Work task -> Please repeat the lines below, exactly and only, from the one that holds "theorem rebaseSimplePosMany_product_tame (B" through the one that holds "letter is in general position over the".

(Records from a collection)
/-- **The product case on the literal class from the residual oracle.** [folklore] -/
theorem good_literal_of_oracle {m m' n₁ n₂ : ℕ} (s : KZ.IntegralRep (B + 1 + K)) (M : Fin m' → Cf B)
    (L : Fin m → (Fin B → ℚ) × ℚ) (e : Fin m → ℕ) (p : MvPolynomial (Fin B) ℚ)
    (ℓ₁ ℓ₂ : (Fin B → ℚ) × ℚ) (a : Fin K → Option (Cf B)) (lo hi : Fin K → Fin K ⊕ Cf B)
    (U V : Fin K → Cf B) (hlo : ∀ i, lo i = Sum.inr (U i)) (hhi : ∀ i, hi i = Sum.inr (V i))
    (h12 : n₁ = 0 ∨ n₂ = 0) (hbd : Bornology.IsBounded s.domain)
    (hdom : s.domain = gDom B K m' M lo hi)
    (hint : EqOn s.integrand (glit B K p L e ℓ₁ ℓ₂ n₁ n₂ a) s.domain)
    (hO : HRes K (⟨m, L, e, ℓ₁, ℓ₂, n₁, n₂⟩ : BData B)) :
    ∃ c ∈ AddSubgroup.closure (GGset B 2 K), KZ.of s - c ∈ KZ.relations :=
  good_isProd_of_oracle hO (isProd_of_literal s M L e p ℓ₁ ℓ₂ a lo hi U V hlo hhi h12 hbd hdom hint)

/-- Non-strict rows of the extended base cell. [folklore] -/
theorem rows_le_append_iff {m' : ℕ} (M : Fin m' → Cf B) (U V : Fin K → Cf B) (z : Fin (B + 1 + K) → ℝ) :
    (∀ j, 0 ≤ affF B K ((Fin.append M (fun i => V i - U i) : Fin (m' + K) → Cf B) j) z) ↔
      (∀ j, 0 ≤ affF B K (M j) z) ∧ ∀ i, affF B K (U i) z ≤ affF B K (V i) z := by
  constructor
  · intro h
    refine ⟨fun j => ?_, fun i => ?_⟩
    · simpa only [Fin.append_left] using h (Fin.castAdd K j)
    · have := h (Fin.natAdd m' i)
      rwa [Fin.append_right, affF_sub, sub_nonneg] at this
  · rintro ⟨h1, h2⟩ j
    refine Fin.addCases (fun j => ?_) (fun i => ?_) j
    · rw [Fin.append_left]; exact h1 j
    · rw [Fin.append_right, affF_sub, sub_nonneg]; exact h2 i

/-- **The product case on the literal class IN GENERAL POSITION** (unconditional). A representation
with a literal `GG B σ K` datum (any `n₁ n₂` with `n₁ = 0 ∨ n₂ = 0`) and affine fibre bounds
`Uᵢ < tᵢ < Vᵢ` such that every lettered fibre with both bounds transverse in `y` to its letter `cᵢ`
is in general position over the closed base cell `{rows ≥ 0, ∀ i', U_{i'} ≤ V_{i'}}` (at every
pinch point `Uᵢ = Vᵢ` there, the bounds are non-parallel in `y` and `Uᵢ ≠ cᵢ`) is congruent modulo
`KZ.relations` to a `ℤ`-combination of elements of the literal rebased class
`SeparatePos.GGset B 2 K`. [folklore] -/
theorem good_literal_generic {m m' n₁ n₂ : ℕ} (s : KZ.IntegralRep (B + 1 + K)) (M : Fin m' → Cf B)
    (L : Fin m → (Fin B → ℚ) × ℚ) (e : Fin m → ℕ) (p : MvPolynomial (Fin B) ℚ)
    (ℓ₁ ℓ₂ : (Fin B → ℚ) × ℚ) (a : Fin K → Option (Cf B)) (lo hi : Fin K → Fin K ⊕ Cf B)
    (U V : Fin K → Cf B) (hlo : ∀ i, lo i = Sum.inr (U i)) (hhi : ∀ i, hi i = Sum.inr (V i))
    (h12 : n₁ = 0 ∨ n₂ = 0) (hbd : Bornology.IsBounded s.domain)
    (hdom : s.domain = gDom B K m' M lo hi)
    (hint : EqOn s.integrand (glit B K p L e ℓ₁ ℓ₂ n₁ n₂ a) s.domain)
    (hgen : ∀ i c, a i = some c → (U i).1 (Fin.last B) ≠ c.1 (Fin.last B) →
      (V i).1 (Fin.last B) ≠ c.1 (Fin.last B) → ∀ z : Fin (B + 1 + K) → ℝ,
      (∀ j, 0 ≤ affF B K (M j) z) → (∀ i', affF B K (U i') z ≤ affF B K (V i') z) →
      affF B K (U i) z = affF B K (V i) z →
      (U i).1 (Fin.last B) ≠ (V i).1 (Fin.last B) ∧ affF B K (U i) z ≠ affF B K c z) :
    ∃ c ∈ AddSubgroup.closure (GGset B 2 K), KZ.of s - c ∈ KZ.relations := by
  refine good_isProd_generic (isProd_of_literal s M L e p ℓ₁ ℓ₂ a lo hi U V hlo hhi h12 hbd hdom hint)
    fun j c hc hu hv z hz huv => ?_
  obtain ⟨h1, h2⟩ := (rows_le_append_iff M U V z).1 hz
  exact hgen j c hc hu hv z h1 h2 huv

/-- Widening the target class. [folklore] -/
theorem good_widen {S S' : Set KZ.FormalRep} (hSS' : S ⊆ S') {x : KZ.FormalRep}
    (h : ∃ c ∈ AddSubgroup.closure S, x - c ∈ KZ.relations) :
    ∃ c ∈ AddSubgroup.closure S', x - c ∈ KZ.relations := by
  obtain ⟨c, hc, hx⟩ := h
  exact ⟨c, AddSubgroup.closure_mono hSS' hc, hx⟩

end RebaseMany

/-- **Registered part `rebaseSimplePosMany_product_tame` of `stub_rebaseSimplePosMany` (line
`janus-bands`): product fibres over a base of dimension `B + 1`, any number `K` of fibres, TAME
fibres — unconditional.** A representation with the literal `GG B σ K`-type datum (base
`(x', y) ∈ ℝ^{B+1}` in a bounded rational polyhedral cell, base factor
`p(x')/∏ Lⱼ(x')^{eⱼ} · (y − ℓ₁)^{n₁}/(y − ℓ₂)^{n₂}` with `n₁ = 0 ∨ n₂ = 0`, `K` fibres `tᵢ` with
optional letters `1/(tᵢ − cᵢ(x', y))`) all of whose fibre bounds are affine forms `Uᵢ, Vᵢ` of the
base, and such that every fibre is letter-free, has a bound parallel in `y` to its letter, or is
thick on the domain (`Uᵢ + c₀ ≤ Vᵢ`, `c₀ > 0`), is congruent modulo `KZ.relations` to a
`ℤ`-combination of elements of the literal rebased class `GG B 2 K` (`y`-free letters, bounds
`y`-free or exactly `y`): `RebaseMany.good_literal_tame`. -/
theorem rebaseSimplePosMany_product_tame (B K m m' n₁ n₂ : ℕ) (s : KZ.IntegralRep (B + 1 + K)) (M : Fin m' → (Fin (B + 1) → ℚ) × ℚ) (L : Fin m → (Fin B → ℚ) × ℚ) (e : Fin m → ℕ) (p : MvPolynomial (Fin B) ℚ) (ℓ₁ ℓ₂ : (Fin B → ℚ) × ℚ) (a : Fin K → Option ((Fin (B + 1) → ℚ) × ℚ)) (lo hi : Fin K → Fin K ⊕ ((Fin (B + 1) → ℚ) × ℚ)) (U V : Fin K → (Fin (B + 1) → ℚ) × ℚ) (hlo : ∀ i, lo i = Sum.inr (U i)) (hhi : ∀ i, hi i = Sum.inr (V i)) (h12 : n₁ = 0 ∨ n₂ = 0) (hbd : Bornology.IsBounded s.domain) (hdom : s.domain = SeparatePos.gDom B K m' M lo hi) (hint : EqOn s.integrand (RebasePos.glit B K p L e ℓ₁ ℓ₂ n₁ n₂ a) s.domain) (htame : ∀ i, (∀ c, a i = some c → (U i).1 (Fin.last B) = c.1 (Fin.last B) ∨ (V i).1 (Fin.last B) = c.1 (Fin.last B)) ∨ ∃ c₀ : ℝ, 0 < c₀ ∧ ∀ z ∈ s.domain, SeparatePos.affF B K (U i) z + c₀ ≤ SeparatePos.affF B K (V i) z) : ∃ c ∈ AddSubgroup.closure (SeparatePos.GGset B 2 K), KZ.of s - c ∈ KZ.relations :=
  RebaseMany.good_literal_tame s M L e p ℓ₁ ℓ₂ a lo hi U V hlo hhi h12 hbd hdom hint htame

/-- **Registered part `rebaseSimplePosMany_product_generic` of `stub_rebaseSimplePosMany` (line
`janus-bands`): product fibres in GENERAL POSITION over a base of dimension `B + 1`, any number
`K` of fibres — unconditional.** As `rebaseSimplePosMany_product_tame`, for data such that every
lettered fibre with both bounds transverse in `y` to its letter is in general position over the
closed base cell (`RebaseMany.good_literal_generic`): the fibre-by-fibre induction (shears, sign
cuts of the base cell, level cuts, reflections, coaxial blow-ups, Janus extensions with dominated
wedges, compactness dichotomy; rules 1a and 2, uniformly in the silent coordinates) never meets a
pinched parallel band or a corner band. -/
theorem rebaseSimplePosMany_product_generic (B K m m' n₁ n₂ : ℕ) (s : KZ.IntegralRep (B + 1 + K)) (M : Fin m' → (Fin (B + 1) → ℚ) × ℚ) (L : Fin m → (Fin B → ℚ) × ℚ) (e : Fin m → ℕ) (p : MvPolynomial (Fin B) ℚ) (ℓ₁ ℓ₂ : (Fin B → ℚ) × ℚ) (a : Fin K → Option ((Fin (B + 1) → ℚ) × ℚ)) (lo hi : Fin K → Fin K ⊕ ((Fin (B + 1) → ℚ) × ℚ)) (U V : Fin K → (Fin (B + 1) → ℚ) × ℚ) (hlo : ∀ i, lo i = Sum.inr (U i)) (hhi : ∀ i, hi i = Sum.inr (V i)) (h12 : n₁ = 0 ∨ n₂ = 0) (hbd : Bornology.IsBounded s.domain) (hdom : s.domain = SeparatePos.gDom B K m' M lo hi) (hint : EqOn s.integrand (RebasePos.glit B K p L e ℓ₁ ℓ₂ n₁ n₂ a) s.domain) (hgen : ∀ i c, a i = some c → (U i).1 (Fin.last B) ≠ c.1 (Fin.last B) → (V i).1 (Fin.last B) ≠ c.1 (Fin.last B) → ∀ z : Fin (B + 1 + K) → ℝ, (∀ j, 0 ≤ SeparatePos.affF B K (M j) z) → (∀ i', SeparatePos.affF B K (U i') z ≤ SeparatePos.affF B K (V i') z) → SeparatePos.affF B K (U i) z = SeparatePos.affF B K (V i) z → (U i).1 (Fin.last B) ≠ (V i).1 (Fin.last B) ∧ SeparatePos.affF B K (U i) z ≠ SeparatePos.affF B K c z) : ∃ c ∈ AddSubgroup.closure (SeparatePos.GGset B 2 K), KZ.of s - c ∈ KZ.relations :=
  RebaseMany.good_literal_generic s M L e p ℓ₁ ℓ₂ a lo hi U V hlo hhi h12 hbd hdom hint hgen

/-- **The general product case of `stub_rebaseSimplePosMany` reduced to the residual oracle**
(literal binders): given `RebaseMany.HRes K T` for the base-factor data `T` of the datum, a
representation with a literal product datum over a base of dimension `B + 1` with `K` fibres is
congruent modulo `KZ.relations` to the subgroup generated by `GG B 2 K`. -/
theorem rebaseSimplePosMany_product_of_oracle (B K m m' n₁ n₂ : ℕ) (s : KZ.IntegralRep (B + 1 + K)) (M : Fin m' → (Fin (B + 1) → ℚ) × ℚ) (L : Fin m → (Fin B → ℚ) × ℚ) (e : Fin m → ℕ) (p : MvPolynomial (Fin B) ℚ) (ℓ₁ ℓ₂ : (Fin B → ℚ) × ℚ) (a : Fin K → Option ((Fin (B + 1) → ℚ) × ℚ)) (lo hi : Fin K → Fin K ⊕ ((Fin (B + 1) → ℚ) × ℚ)) (U V : Fin K → (Fin (B + 1) → ℚ) × ℚ) (hlo : ∀ i, lo i = Sum.inr (U i)) (hhi : ∀ i, hi i = Sum.inr (V i)) (h12 : n₁ = 0 ∨ n₂ = 0) (hbd : Bornology.IsBounded s.domain) (hdom : s.domain = SeparatePos.gDom B K m' M lo hi) (hint : EqOn s.integrand (RebasePos.glit B K p L e ℓ₁ ℓ₂ n₁ n₂ a) s.domain) (hO : RebaseMany.HRes K (⟨m, L, e, ℓ₁, ℓ₂, n₁, n₂⟩ : RebaseMany.BData B)) : ∃ c ∈ AddSubgroup.closure (SeparatePos.GGset B 2 K), KZ.of s - c ∈ KZ.relations :=
  RebaseMany.good_literal_of_oracle s M L e p ℓ₁ ℓ₂ a lo hi U V hlo hhi h12 hbd hdom hint hO

/-- **The tame product case in the skeleton's spelling** (`GG`, `hGG`; the stub's base dimension
`b + 2`, `k + 2` fibres, `n₂ = 1`, wide target `GG (b+1) 2 (k+2) ∪ JJ' ∪ JD'` for ANY sets
`JJ'`, `JD'`): product fibres all of which are tame. -/
theorem rebaseSimplePosMany_product_tame' (GG : ℕ → ℕ → ℕ → Set KZ.FormalRep) (hGG : ∀ b σ k, GG b σ k = {w : KZ.FormalRep | ∃ (m m' n₁ n₂ : ℕ) (s : KZ.IntegralRep (b + 1 + k)) (M : Fin m' → (Fin (b + 1) → ℚ) × ℚ) (L : Fin m → (Fin b → ℚ) × ℚ) (e : Fin m → ℕ) (p : MvPolynomial (Fin b) ℚ) (ℓ₁ ℓ₂ : (Fin b → ℚ) × ℚ) (a : Fin k → Option ((Fin (b + 1) → ℚ) × ℚ)) (lo hi : Fin k → Fin k ⊕ ((Fin (b + 1) → ℚ) × ℚ)), (n₁ = 0 ∨ n₂ = 0) ∧ (σ = 2 → (∀ i c, a i = some c → c.1 (Fin.last b) = 0) ∧ (∀ i c, (lo i = Sum.inr c ∨ hi i = Sum.inr c) → (c.1 (Fin.last b) = 0 ∨ c = (Pi.single (Fin.last b) 1, 0)))) ∧ Bornology.IsBounded s.domain ∧ s.domain = {z | (∀ j, 0 < ∑ i, ((M j).1 i : ℝ) * z (Fin.castAdd k i) + ((M j).2 : ℝ)) ∧ ∀ i, Sum.elim (fun j => z (Fin.natAdd (b + 1) j)) (fun c => ∑ i', (c.1 i' : ℝ) * z (Fin.castAdd k i') + (c.2 : ℝ)) (lo i) < z (Fin.natAdd (b + 1) i) ∧ z (Fin.natAdd (b + 1) i) < Sum.elim (fun j => z (Fin.natAdd (b + 1) j)) (fun c => ∑ i', (c.1 i' : ℝ) * z (Fin.castAdd k i') + (c.2 : ℝ)) (hi i)} ∧ EqOn s.integrand (fun z => MvPolynomial.aeval (fun i => z (Fin.castAdd k (Fin.castSucc i))) p / (∏ j, (∑ i, ((L j).1 i : ℝ) * z (Fin.castAdd k (Fin.castSucc i)) + ((L j).2 : ℝ)) ^ e j) * ((z (Fin.castAdd k (Fin.last b)) - (∑ i, (ℓ₁.1 i : ℝ) * z (Fin.castAdd k (Fin.castSucc i)) + (ℓ₁.2 : ℝ))) ^ n₁ / (z (Fin.castAdd k (Fin.last b)) - (∑ i, (ℓ₂.1 i : ℝ) * z (Fin.castAdd k (Fin.castSucc i)) + (ℓ₂.2 : ℝ))) ^ n₂) * ∏ i, (a i).elim 1 (fun c => 1 / (z (Fin.natAdd (b + 1) i) - (∑ i', (c.1 i' : ℝ) * z (Fin.castAdd k i') + (c.2 : ℝ))))) s.domain ∧ w = KZ.of s}) (JJ' JD' : Set KZ.FormalRep) (b k m m' n₁ : ℕ) (s : KZ.IntegralRep (b + 1 + 1 + (k + 2))) (M : Fin m' → (Fin (b + 1 + 1) → ℚ) × ℚ) (L : Fin m → (Fin (b + 1) → ℚ) × ℚ) (e : Fin m → ℕ) (p : MvPolynomial (Fin (b + 1)) ℚ) (ℓ₁ ℓ₂ : (Fin (b + 1) → ℚ) × ℚ) (a : Fin (k + 2) → Option ((Fin (b + 1 + 1) → ℚ) × ℚ)) (lo hi : Fin (k + 2) → Fin (k + 2) ⊕ ((Fin (b + 1 + 1) → ℚ) × ℚ)) (U V : Fin (k + 2) → (Fin (b + 1 + 1) → ℚ) × ℚ) (hlo : ∀ i, lo i = Sum.inr (U i)) (hhi : ∀ i, hi i = Sum.inr (V i)) (h12 : n₁ = 0 ∨ (1 : ℕ) = 0) (hbd : Bornology.IsBounded s.domain) (hdom : s.domain = SeparatePos.gDom (b + 1) (k + 2) m' M lo hi) (hint : EqOn s.integrand (RebasePos.glit (b + 1) (k + 2) p L e ℓ₁ ℓ₂ n₁ 1 a) s.domain) (htame : ∀ i, (∀ c, a i = some c → (U i).1 (Fin.last (b + 1)) = c.1 (Fin.last (b + 1)) ∨ (V i).1 (Fin.last (b + 1)) = c.1 (Fin.last (b + 1))) ∨ ∃ c₀ : ℝ, 0 < c₀ ∧ ∀ z ∈ s.domain, SeparatePos.affF (b + 1) (k + 2) (U i) z + c₀ ≤ SeparatePos.affF (b + 1) (k + 2) (V i) z) : ∃ c ∈ AddSubgroup.closure (GG (b + 1) 2 (k + 2) ∪ JJ' ∪ JD'), KZ.of s - c ∈ KZ.relations := by
  rw [show GG (b + 1) 2 (k + 2) = SeparatePos.GGset (b + 1) 2 (k + 2) from hGG (b + 1) 2 (k + 2)]
  refine RebaseMany.good_widen (fun x hx => Or.inl (Or.inl hx)) ?_
  exact RebaseMany.good_literal_tame s M L e p ℓ₁ ℓ₂ a lo hi U V hlo hhi h12 hbd hdom hint htame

Solution to the exercise ->
theorem rebaseSimplePosMany_product_tame (B K m m' n₁ n₂ : ℕ) (s : KZ.IntegralRep (B + 1 + K)) (M : Fin m' → (Fin (B + 1) → ℚ) × ℚ) (L : Fin m → (Fin B → ℚ) × ℚ) (e : Fin m → ℕ) (p : MvPolynomial (Fin B) ℚ) (ℓ₁ ℓ₂ : (Fin B → ℚ) × ℚ) (a : Fin K → Option ((Fin (B + 1) → ℚ) × ℚ)) (lo hi : Fin K → Fin K ⊕ ((Fin (B + 1) → ℚ) × ℚ)) (U V : Fin K → (Fin (B + 1) → ℚ) × ℚ) (hlo : ∀ i, lo i = Sum.inr (U i)) (hhi : ∀ i, hi i = Sum.inr (V i)) (h12 : n₁ = 0 ∨ n₂ = 0) (hbd : Bornology.IsBounded s.domain) (hdom : s.domain = SeparatePos.gDom B K m' M lo hi) (hint : EqOn s.integrand (RebasePos.glit B K p L e ℓ₁ ℓ₂ n₁ n₂ a) s.domain) (htame : ∀ i, (∀ c, a i = some c → (U i).1 (Fin.last B) = c.1 (Fin.last B) ∨ (V i).1 (Fin.last B) = c.1 (Fin.last B)) ∨ ∃ c₀ : ℝ, 0 < c₀ ∧ ∀ z ∈ s.domain, SeparatePos.affF B K (U i) z + c₀ ≤ SeparatePos.affF B K (V i) z) : ∃ c ∈ AddSubgroup.closure (SeparatePos.GGset B 2 K), KZ.of s - c ∈ KZ.relations :=
  RebaseMany.good_literal_tame s M L e p ℓ₁ ℓ₂ a lo hi U V hlo hhi h12 hbd hdom hint htame

/-- **Registered part `rebaseSimplePosMany_product_generic` of `stub_rebaseSimplePosMany` (line
`janus-bands`): product fibres in GENERAL POSITION over a base of dimension `B + 1`, any number
`K` of fibres — unconditional.** As `rebaseSimplePosMany_product_tame`, for data such that every
lettered fibre with both bounds transverse in `y` to its letter is in general position over the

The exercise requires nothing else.